- _TASK OBJECTIVE_: Pull out from the material below all lines with "DiscreteGeometry".

- _DATA FOR THIS EXERCISE_:
import Mathlib.Analysis.InnerProductSpace.PiL2
import Mathlib.Data.Set.Card
import Literature.Geometry.DiscreteGeometry.FejesTothKissingTwelve
import HarnessLib

/-!
# Kissing configurations are saturated spherical networks (Hales 2012, from Lemma 1 = `L12`)
# — proved

Topic `Literature/Geometry/DiscreteGeometry`; provefact item for `Hales2012_kissingTwelve`
(sibling of `FejesTothKissingTwelve.lean`, which it imports).  That file reduces Hales's
Theorem 1 to the computer-assisted named facts `flyspeck_L12` (Lemma 1) and
`Hales2012_contactGraphFccOrHcp` (Theorem 3 with Lemmas 8–9).  The proof of the main estimate
(Theorem 2), on which Theorem 3 rests, uses Lemma 1 a second time, through the kissing number
problem: a twelve-point packing on `S²(2)` leaves no room for a thirteenth point.  We PROVE this
consequence of `flyspeck_L12` here, in the sharper form that the weights of `L12` actually give.

## Source

Hales, arXiv:1209.6043, proof of Theorem 2, p. 6: "By the kissing number problem, `V′`, which has
cardinality 12, is a saturated spherical network on `S²(2)`; that is, there is no room to add a
further point on `S²(2)` that has distance at least `2` from all points of `V′`. By this
saturation property, if `{u₁, u₂, u₃} ⊂ V′` is a Delaunay triangle, then the circumradius of the
simplex `{0, u₁, u₂, u₃}` is less than `2`."  The kissing number problem is the case of Lemma 1
(`L12`: `∑_{v ∈ V} L(‖v‖/2) ≤ 12` for a packing `V` in the annulus `2 ≤ ‖v‖ ≤ 2h₀`,
`L(h) = (h₀ − h)/(h₀ − 1)`, `h₀ = 1.26`) in which all weights are `1`; the argument is the one
printed for Lemma 2 (p. 2): a thirteenth point `w` of the annulus at distance `≥ 2` from the
twelve points of norm `2` would give `12 + L(‖w‖/2) ≤ 12`, i.e. `‖w‖ ≥ 2h₀`.

## What is proved (namespace `Literature.DiscreteGeom`)

For `S ⊂ S²(2)` with twelve points at pairwise distance `≥ 2` (in particular for every
`S ∈ 𝒱`, `IsKissingConfig S`), assuming `flyspeck_L12`:

* `exists_two_mul_h0_le_inner_of_L12`: for every `x ∈ S²(2)` there is `s ∈ S` with
  `⟪x, s⟫ ≥ 2h₀ = 2.52`, i.e. at angular distance `≤ arccos (h₀/2) = arccos 0.63 ≈ 50.95°` from
  `x` (the thirteenth point may be placed anywhere in the annulus, not only on `S²(2)`; letting
  its norm tend to `2h₀` gives this bound, and finiteness of `S` makes it attained);
* `exists_dist_le_of_L12`: hence some `s ∈ S` has `dist x s ≤ 2√(2 − h₀) ≈ 1.72`;
* `exists_dist_lt_two_of_L12`: in particular some `s ∈ S` has `dist x s < 2` — "`V′` is a
  saturated spherical network on `S²(2)`" as printed;
* `not_packing_thirteen_of_L12`: equivalently, no `x ∈ S²(2)` is at distance `≥ 2` from all of
  `S` (no thirteenth kissing ball);
* the specialisations `IsKissingConfig.exists_two_mul_h0_le_inner`,
  `IsKissingConfig.exists_dist_lt_two` to Hales's class `𝒱`.

## References

* T. C. Hales, *A proof of Fejes Tóth's conjecture on sphere packings with kissing number twelve*,
  arXiv:1209.6043 (2012), Lemma 1 and proof of Lemma 2 (p. 2), proof of Theorem 2 (p. 6)
  (`Hales2012`).
* T. C. Hales, *Dense Sphere Packings. A Blueprint for Formal Proofs*, LMS Lecture Note Ser. 400,
  CUP (2012), §6 (saturated packings) (`HalesDSP2012`).
-/

noncomputable section

namespace Literature.Geometry.DiscreteGeometry

open Finset RealInnerProductSpace

/-- `L(t) > 0` for `t < h₀` (the weight of a point of the open annulus is positive). [folklore] -/
theorem halesL_pos {t : ℝ} (h : t < hales_h0) : 0 < halesL t := by
  rw [halesL_apply]
  rw [hales_h0_eq] at h ⊢
  exact div_pos (by linarith) (by norm_num)

/-- On `S²(2)`: `dist x s ^ 2 = 8 − 2⟪x, s⟫`. [folklore] -/
theorem dist_sq_eq_of_norm_eq_two {x s : EuclideanSpace ℝ (Fin 3)} (hx : ‖x‖ = 2) (hs : ‖s‖ = 2) :
    dist x s ^ 2 = 8 - 2 * ⟪x, s⟫ := by
  rw [dist_eq_norm, norm_sub_sq_real, hx, hs]
  ring

/-- **Twelve kissing points see every direction within `arccos (h₀/2)`** (from `L12`).  Let
`S ⊂ S²(2)` consist of twelve points at pairwise distance `≥ 2` and assume `flyspeck_L12`.  Then
for every `x` with `‖x‖ = 2` there is `s ∈ S` with `⟪x, s⟫ ≥ 2h₀` (`= 2.52`; as
`⟪x, s⟫ = 4 cos ∠(x, s)`, the angle is `≤ arccos 0.63`).  Proof: otherwise pick `ρ` with
`max (2, max_s ⟪x, s⟫) < ρ < 2h₀` and put `w = (ρ/2) x`; then `‖w‖ = ρ` lies in the annulus and
`dist (w, s)² = ρ² + 4 − ρ⟪x, s⟫ > 4` for all `s ∈ S`, so `L12` applied to the thirteen points
`S ∪ {w}` gives `12 + L(ρ/2) ≤ 12`, contradicting `L(ρ/2) > 0`.
[cite: Hales2012, Lemma 1 and proof of Theorem 2 (p. 6, "saturated spherical network")] -/
theorem exists_two_mul_h0_le_inner_of_L12 (hL12 : flyspeck_L12) {S : Set (EuclideanSpace ℝ (Fin 3))}
    (h12 : S.ncard = 12) (hn : ∀ s ∈ S, ‖s‖ = 2)
    (hp : ∀ s ∈ S, ∀ t ∈ S, s ≠ t → 2 ≤ dist s t)
    {x : EuclideanSpace ℝ (Fin 3)} (hx : ‖x‖ = 2) :
    ∃ s ∈ S, 2 * hales_h0 ≤ ⟪x, s⟫ := by
  by_contra hcon
  push Not at hcon
  have hfin : S.Finite := Set.finite_of_ncard_ne_zero (by rw [h12]; norm_num)
  set F : Finset (EuclideanSpace ℝ (Fin 3)) := hfin.toFinset with hF
  have hFcard : F.card = 12 := by rw [hF, ← Set.ncard_eq_toFinset_card _ hfin]; exact h12
  have hmem : ∀ s, s ∈ F ↔ s ∈ S := fun s => by rw [hF, Set.Finite.mem_toFinset]
  have hFne : F.Nonempty := by rw [← Finset.card_pos, hFcard]; norm_num
  -- the largest inner product with `x` is `< 2h₀`
  obtain ⟨s₀, hs₀, hmax⟩ := F.exists_max_image (fun s => ⟪x, s⟫) hFne
  have hm : ⟪x, s₀⟫ < 2 * hales_h0 := hcon s₀ ((hmem s₀).1 hs₀)
  -- choose the norm `ρ` of the thirteenth point
  have h2h0 : (2 : ℝ) < 2 * hales_h0 := by rw [hales_h0_eq]; norm_num
  obtain ⟨ρ, hρ1, hρ2⟩ := exists_between (max_lt h2h0 hm)
  have h2ρ : 2 < ρ := (le_max_left _ _).trans_lt hρ1
  have hmρ : ⟪x, s₀⟫ < ρ := (le_max_right _ _).trans_lt hρ1
  set w : EuclideanSpace ℝ (Fin 3) := (ρ / 2) • x with hw
  have hw_norm : ‖w‖ = ρ := by
    rw [hw, norm_smul, Real.norm_of_nonneg (by linarith), hx]; ring
  -- `w` is at distance `> 2` from every point of `S`
  have hdist : ∀ s ∈ S, 2 < dist w s := by
    intro s hs
    have hxs : ⟪x, s⟫ < ρ := (hmax s ((hmem s).2 hs)).trans_lt hmρ
    have h1 : dist w s ^ 2 = ρ ^ 2 + 4 - ρ * ⟪x, s⟫ := by
      rw [dist_eq_norm, norm_sub_sq_real, hw_norm, hn s hs, hw, real_inner_smul_left]; ring
    have h2 : (2 : ℝ) ^ 2 < dist w s ^ 2 := by rw [h1]; nlinarith
    exact lt_of_pow_lt_pow_left₀ 2 dist_nonneg h2
  have hwF : w ∉ F := fun h => by
    have := hdist w ((hmem w).1 h)
    rw [dist_self] at this
    linarith
  -- apply `L12` to the thirteen points
  have hsum := hL12 (insert w F) ?_ ?_
  · rw [Finset.sum_insert hwF] at hsum
    have h12' : ∑ s ∈ F, halesL (‖s‖ / 2) = 12 := by
      rw [Finset.sum_congr rfl fun s hs => by rw [hn s ((hmem s).1 hs)]]
      norm_num [halesL_one, hFcard]
    rw [h12', hw_norm] at hsum
    have hpos : 0 < halesL (ρ / 2) := halesL_pos (by linarith)
    linarith
  · intro p hp' q hq hpq
    rcases Finset.mem_insert.1 hp' with rfl | hp'
    · rcases Finset.mem_insert.1 hq with rfl | hq
      · exact absurd rfl hpq
      · exact (hdist q ((hmem q).1 hq)).le
    · rcases Finset.mem_insert.1 hq with rfl | hq
      · rw [dist_comm]; exact (hdist p ((hmem p).1 hp')).le
      · exact hp p ((hmem p).1 hp') q ((hmem q).1 hq) hpq
  · intro p hp'
    rcases Finset.mem_insert.1 hp' with rfl | hp'
    · rw [hw_norm]; exact ⟨h2ρ.le, hρ2.le⟩
    · rw [hn p ((hmem p).1 hp'), hales_h0_eq]; norm_num

/-- **Covering radius.** Under the same hypotheses some `s ∈ S` has
`dist x s ≤ 2√(2 − h₀)` (`= √2.96 ≈ 1.7205`; `dist² = 8 − 2⟪x, s⟫ ≤ 8 − 4h₀`).
[cite: Hales2012, Lemma 1 and proof of Theorem 2 (p. 6)] -/
theorem exists_dist_le_of_L12 (hL12 : flyspeck_L12) {S : Set (EuclideanSpace ℝ (Fin 3))}
    (h12 : S.ncard = 12) (hn : ∀ s ∈ S, ‖s‖ = 2)
    (hp : ∀ s ∈ S, ∀ t ∈ S, s ≠ t → 2 ≤ dist s t)
    {x : EuclideanSpace ℝ (Fin 3)} (hx : ‖x‖ = 2) :
    ∃ s ∈ S, dist x s ≤ 2 * Real.sqrt (2 - hales_h0) := by
  obtain ⟨s, hs, h⟩ := exists_two_mul_h0_le_inner_of_L12 hL12 h12 hn hp hx
  refine ⟨s, hs, ?_⟩
  have h0 : (0 : ℝ) ≤ 2 - hales_h0 := by rw [hales_h0_eq]; norm_num
  have hsq : dist x s ^ 2 ≤ (2 * Real.sqrt (2 - hales_h0)) ^ 2 := by
    rw [mul_pow, Real.sq_sqrt h0, dist_sq_eq_of_norm_eq_two hx (hn s hs)]
    linarith
  exact le_of_sq_le_sq hsq (by positivity)

/-- `2√(2 − h₀) < 2` (indeed `≈ 1.72`). [folklore] -/
theorem two_mul_sqrt_two_sub_h0_lt_two : 2 * Real.sqrt (2 - hales_h0) < 2 := by
  have h : Real.sqrt (2 - hales_h0) < 1 := by
    rw [Real.sqrt_lt' one_pos, hales_h0_eq]; norm_num
  linarith

/-- **"`V′` is a saturated spherical network on `S²(2)`"** (Hales, proof of Theorem 2): for
twelve points of `S²(2)` at pairwise distance `≥ 2` and any `x ∈ S²(2)`, some point of the
configuration is at distance `< 2` from `x` — assuming `flyspeck_L12` (the kissing number
problem being its unweighted case). [cite: Hales2012, proof of Theorem 2 (p. 6)] -/
theorem exists_dist_lt_two_of_L12 (hL12 : flyspeck_L12) {S : Set (EuclideanSpace ℝ (Fin 3))}
    (h12 : S.ncard = 12) (hn : ∀ s ∈ S, ‖s‖ = 2)
    (hp : ∀ s ∈ S, ∀ t ∈ S, s ≠ t → 2 ≤ dist s t)
    {x : EuclideanSpace ℝ (Fin 3)} (hx : ‖x‖ = 2) :
    ∃ s ∈ S, dist x s < 2 := by
  obtain ⟨s, hs, h⟩ := exists_dist_le_of_L12 hL12 h12 hn hp hx
  exact ⟨s, hs, h.trans_lt two_mul_sqrt_two_sub_h0_lt_two⟩

/-- **No thirteenth kissing ball** ("there is no room to add a further point on `S²(2)` that has
distance at least `2` from all points of `V′`"): the set `S ∪ {x}` is not a packing for any new
`x ∈ S²(2)`. [cite: Hales2012, proof of Theorem 2 (p. 6)] -/
theorem not_packing_thirteen_of_L12 (hL12 : flyspeck_L12) {S : Set (EuclideanSpace ℝ (Fin 3))}
    (h12 : S.ncard = 12) (hn : ∀ s ∈ S, ‖s‖ = 2)
    (hp : ∀ s ∈ S, ∀ t ∈ S, s ≠ t → 2 ≤ dist s t)
    {x : EuclideanSpace ℝ (Fin 3)} (hx : ‖x‖ = 2) :
    ¬ ∀ s ∈ S, 2 ≤ dist x s := by
  intro h
  obtain ⟨s, hs, hlt⟩ := exists_dist_lt_two_of_L12 hL12 h12 hn hp hx
  exact absurd (h s hs) (not_le.2 hlt)

/-! ### Specialisation to Hales's class `𝒱` (`IsKissingConfig`) -/

/-- For `S ∈ 𝒱` and `x ∈ S²(2)`, some `s ∈ S` has `⟪x, s⟫ ≥ 2h₀` (angular distance
`≤ arccos 0.63`), assuming `flyspeck_L12`. [cite: Hales2012, Lemma 1 and proof of Theorem 2] -/
theorem IsKissingConfig.exists_two_mul_h0_le_inner (hL12 : flyspeck_L12)
    {S : Set (EuclideanSpace ℝ (Fin 3))} (hS : IsKissingConfig S)
    {x : EuclideanSpace ℝ (Fin 3)} (hx : ‖x‖ = 2) : ∃ s ∈ S, 2 * hales_h0 ≤ ⟪x, s⟫ :=
  exists_two_mul_h0_le_inner_of_L12 hL12 hS.ncard_eq (fun _ hs => hS.norm_eq hs)
    (fun _ hs _ ht hst => hS.two_le_dist hs ht hst) hx

/-- For `S ∈ 𝒱` and `x ∈ S²(2)`, some `s ∈ S` has `dist x s ≤ 2√(2 − h₀) < 2`, assuming
`flyspeck_L12`. [cite: Hales2012, proof of Theorem 2 (p. 6)] -/
theorem IsKissingConfig.exists_dist_le (hL12 : flyspeck_L12)
    {S : Set (EuclideanSpace ℝ (Fin 3))} (hS : IsKissingConfig S)
    {x : EuclideanSpace ℝ (Fin 3)} (hx : ‖x‖ = 2) :
    ∃ s ∈ S, dist x s ≤ 2 * Real.sqrt (2 - hales_h0) :=
  exists_dist_le_of_L12 hL12 hS.ncard_eq (fun _ hs => hS.norm_eq hs)
    (fun _ hs _ ht hst => hS.two_le_dist hs ht hst) hx

/-- **Every `S ∈ 𝒱` is a saturated spherical network on `S²(2)`**, assuming `flyspeck_L12`.
[cite: Hales2012, proof of Theorem 2 (p. 6)] -/
theorem IsKissingConfig.exists_dist_lt_two (hL12 : flyspeck_L12)
    {S : Set (EuclideanSpace ℝ (Fin 3))} (hS : IsKissingConfig S)
    {x : EuclideanSpace ℝ (Fin 3)} (hx : ‖x‖ = 2) : ∃ s ∈ S, dist x s < 2 :=
  exists_dist_lt_two_of_L12 hL12 hS.ncard_eq (fun _ hs => hS.norm_eq hs)
    (fun _ hs _ ht hst => hS.two_le_dist hs ht hst) hx

end Literature.Geometry.DiscreteGeometry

- _RESULT OF THIS EXERCISE_:
import Literature.Geometry.DiscreteGeometry.FejesTothKissingTwelve
Topic `Literature/Geometry/DiscreteGeometry`; provefact item for `Hales2012_kissingTwelve`
namespace Literature.Geometry.DiscreteGeometry
end Literature.Geometry.DiscreteGeometry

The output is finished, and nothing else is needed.